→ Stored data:
import Mathlib
import HarnessLib

/-!
# Parity of a real pole with non-negative real boundary values (crux `BoundaryClosureR`,
# stmt-CriticalPhenomena-14004, line `polygon-parity-squeeze`, sub-goal `even_order_of_nonneg_real_pole`)

A pure one-variable analysis lemma used in the corner PARITY step of `stub_polygonIdentification`
(mechanism (A) of the line): if `(z - x₀)^m f(z) → c ≠ 0` as `z → x₀` in the punctured complex
neighbourhood of a real point `x₀`, and the values `f(x)` at real `x ≠ x₀` near `x₀` are
non-negative reals, then `m` is even and `c` is a positive real.

Proof: restrict the punctured limit to the real axis (the coercion `ℝ → ℂ` maps `𝓝[≠] x₀` into
`𝓝[≠] (x₀ : ℂ)`), so `g(x) = (x - x₀)^m f(x) → c` along `𝓝[>] x₀` and along `𝓝[<] x₀`.  On the
right, `(x - x₀)^m > 0`, hence `g(x)` is a non-negative real and so is the limit `c`; `c ≠ 0` gives
`0 < c.re`.  On the left, if `m` were odd then `(x - x₀)^m < 0` and `re g(x) ≤ 0`, forcing
`c.re ≤ 0`, a contradiction ("a real `b/(w - x₀)` changes sign").

Only Mathlib is used.  Nothing about the parafermionic observable lives here.
-/

open Filter Topology

namespace Summit.CriticalPhenomena.SAWScalingLimit.Theorems.PolygonParitySqueeze.Analysis

/-- The coercion `ℝ → ℂ` maps the punctured neighbourhood filter of `x₀ : ℝ` into the punctured
neighbourhood filter of `(x₀ : ℂ)` (continuity and injectivity of `Complex.ofReal`). [folklore] -/
theorem tendsto_ofReal_nhdsNE (x₀ : ℝ) :
    Tendsto (fun x : ℝ => (x : ℂ)) (𝓝[≠] x₀) (𝓝[≠] (x₀ : ℂ)) :=
  tendsto_nhdsWithin_of_tendsto_nhds_of_eventually_within _
    (Complex.continuous_ofReal.continuousAt.tendsto.mono_left nhdsWithin_le_nhds)
    (eventually_mem_nhdsWithin.mono fun _ hx => by
      simpa only [Set.mem_compl_iff, Set.mem_singleton_iff, Complex.ofReal_inj] using hx)

/-- Real and imaginary parts of `(x - x₀)^m * w` for real `x, x₀`: the real power factors out.
[folklore] -/
theorem re_im_ofReal_sub_pow_mul (x x₀ : ℝ) (m : ℕ) (w : ℂ) :
    (((x : ℂ) - x₀) ^ m * w).re = (x - x₀) ^ m * w.re ∧
      (((x : ℂ) - x₀) ^ m * w).im = (x - x₀) ^ m * w.im := by
  rw [← Complex.ofReal_sub, ← Complex.ofReal_pow, Complex.re_ofReal_mul, Complex.im_ofReal_mul]
  exact ⟨rfl, rfl⟩

/-- **Registered sub-goal `even_order_of_nonneg_real_pole` (corner parity).**  Let `f : ℂ → ℂ`,
`x₀ : ℝ`, `m : ℕ`, `c : ℂ` with `c ≠ 0` and `(z - x₀)^m f(z) → c` as `z → x₀`, `z ≠ x₀`.  If
`f(x)` is a non-negative real for all real `x ≠ x₀` close to `x₀`, then `m` is even, `0 < re c`
and `im c = 0`: restricting to `x > x₀` shows `c` is a non-negative (hence positive) real, and for
odd `m` restricting to `x < x₀` would give `re c ≤ 0`. [folklore] -/
theorem even_order_of_nonneg_real_pole : ∀ (f : ℂ → ℂ) (x₀ : ℝ) (m : ℕ) (c : ℂ), c ≠ 0 → Tendsto (fun z : ℂ => (z - x₀) ^ m * f z) (𝓝[≠] (x₀ : ℂ)) (𝓝 c) → (∀ᶠ x : ℝ in 𝓝[≠] x₀, 0 ≤ (f x).re ∧ (f x).im = 0) → Even m ∧ 0 < c.re ∧ c.im = 0 := by
  intro f x₀ m c hc hT hB
  -- the real restriction `g(x) = (x - x₀)^m f(x)` tends to `c` along the real punctured filter
  have hgT : Tendsto (fun x : ℝ => ((x : ℂ) - x₀) ^ m * f x) (𝓝[≠] x₀) (𝓝 c) :=
    hT.comp (tendsto_ofReal_nhdsNE x₀)
  have hgre : Tendsto (fun x : ℝ => (((x : ℂ) - x₀) ^ m * f x).re) (𝓝[≠] x₀) (𝓝 c.re) :=
    (Complex.continuous_re.tendsto c).comp hgT
  have hgim : Tendsto (fun x : ℝ => (((x : ℂ) - x₀) ^ m * f x).im) (𝓝[≠] x₀) (𝓝 c.im) :=
    (Complex.continuous_im.tendsto c).comp hgT
  -- imaginary part: `im g(x) = 0` eventually on the right, so `im c = 0`
  have hcim : c.im = 0 := by
    have h0 : ∀ᶠ x : ℝ in 𝓝[>] x₀, (((x : ℂ) - x₀) ^ m * f x).im = (0 : ℝ) := by
      filter_upwards [hB.filter_mono (nhdsGT_le_nhdsNE x₀)] with x hx
      rw [(re_im_ofReal_sub_pow_mul x x₀ m (f x)).2, hx.2, mul_zero]
    exact tendsto_nhds_unique ((hgim.mono_left (nhdsGT_le_nhdsNE x₀)).congr' h0)
      tendsto_const_nhds
  -- real part on the right: `re g(x) ≥ 0` eventually, so `0 ≤ re c`, and `c ≠ 0` gives `0 < re c`
  have hcre : 0 ≤ c.re := by
    refine ge_of_tendsto (hgre.mono_left (nhdsGT_le_nhdsNE x₀)) ?_
    filter_upwards [hB.filter_mono (nhdsGT_le_nhdsNE x₀), self_mem_nhdsWithin] with x hx hx'
    rw [(re_im_ofReal_sub_pow_mul x x₀ m (f x)).1]
    exact mul_nonneg (pow_nonneg (sub_nonneg.2 (le_of_lt hx')) m) hx.1
  have hcre' : 0 < c.re :=
    hcre.lt_of_ne fun h => hc (Complex.ext (by simpa using h.symm) (by simpa using hcim))
  -- parity on the left: for odd `m`, `re g(x) ≤ 0` eventually, so `re c ≤ 0`, absurd
  refine ⟨(Nat.even_or_odd m).resolve_right fun hodd => ?_, hcre', hcim⟩
  refine absurd (le_of_tendsto (hgre.mono_left (nhdsLT_le_nhdsNE x₀)) ?_) (not_le.2 hcre')
  filter_upwards [hB.filter_mono (nhdsLT_le_nhdsNE x₀), self_mem_nhdsWithin] with x hx hx'
  rw [(re_im_ofReal_sub_pow_mul x x₀ m (f x)).1]
  exact mul_nonpos_of_nonpos_of_nonneg (hodd.pow_neg (sub_neg.2 hx')).le hx.1

end Summit.CriticalPhenomena.SAWScalingLimit.Theorems.PolygonParitySqueeze.Analysis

→ Requirement:
From the records above, copy each line in which the string "PolygonParitySqueeze" occurs.

→ Exercise response:
namespace Summit.CriticalPhenomena.SAWScalingLimit.Theorems.PolygonParitySqueeze.Analysis
end Summit.CriticalPhenomena.SAWScalingLimit.Theorems.PolygonParitySqueeze.Analysis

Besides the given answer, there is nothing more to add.